Tudo leva a crer que os ruralistas devem insistir na tentativa de aprovar a PEC 215/2000 até a próxima semana, quando se encerram as atividades legislativas. É fundamental, portanto, que o conjunto de autoridades e de entidades competentes que não pactuem com o cerceamento definitivo dos direitos indígenas atuem de forma concreta e efetiva para que o intento seja repelido em definitivo. Sinalizações de desacordo com a proposta, como a que subscreveu o Palácio do Planalto, são relevantes, mas é preciso mais empenho de agentes e coletivos políticos com compromisso social para sepultar os perigosos impulsos anti-indígenas. Além da própria Constituição Federal, instrumentos relevantes como a Convenção 169 da OIT e a Declaração das Nações Unidas sobre os Direitos dos Povos Indígenas estão sendo solenemente ignoradas pelo ímpeto capitalista e colonial contido na referida matéria.

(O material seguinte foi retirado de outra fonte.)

import Literature.MathematicalPhysics.QuantumFieldTheory.Balaban1983to89.B5Pieces133Torus
import Literature.MathematicalPhysics.QuantumFieldTheory.Balaban1983to89.B5TorusCover
import Literature.MathematicalPhysics.QuantumFieldTheory.Balaban1983to89.B5Prop12GpTorus
import Literature.MathematicalPhysics.QuantumFieldTheory.Balaban1983to89.B6Prop22OneScaleTorus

Em junho passado, uma comitiva de sete lideranças de diferentes etnias e regiões, a maior de sempre em Portugal, tendo à frente a Articulação dos Povos Indígenas do Brasil (APIB), esteve presente na Universidade de Coimbra para participar do Colóquio Internacional “Território, Interculturalidade e Bem-Viver: as lutas dos povos indígenas no Brasil”, organizado pelo Centro de Estudos Sociais no âmbito do Projeto ALICE (www.alice.ces.uc.pt), sob minha coordenação. Naquela ocasião, firmou-se um compromisso (Carta de Coimbra) de estreitamento de laços em torno de ações concretas em defesa dos direitos dos povos aos seus territórios ancestrais. É para honrar este compromisso que me dirijo-vos. E faço-o na convicção de que, os sacrificados povos indígenas, ao defenderem os seus territorios do avanço desenfreado do agronegócio e da exploração insustentável dos recursos naturais, estão a defender o futuro dos meus filhos e netos, o futuro dos vossos filhos e netos.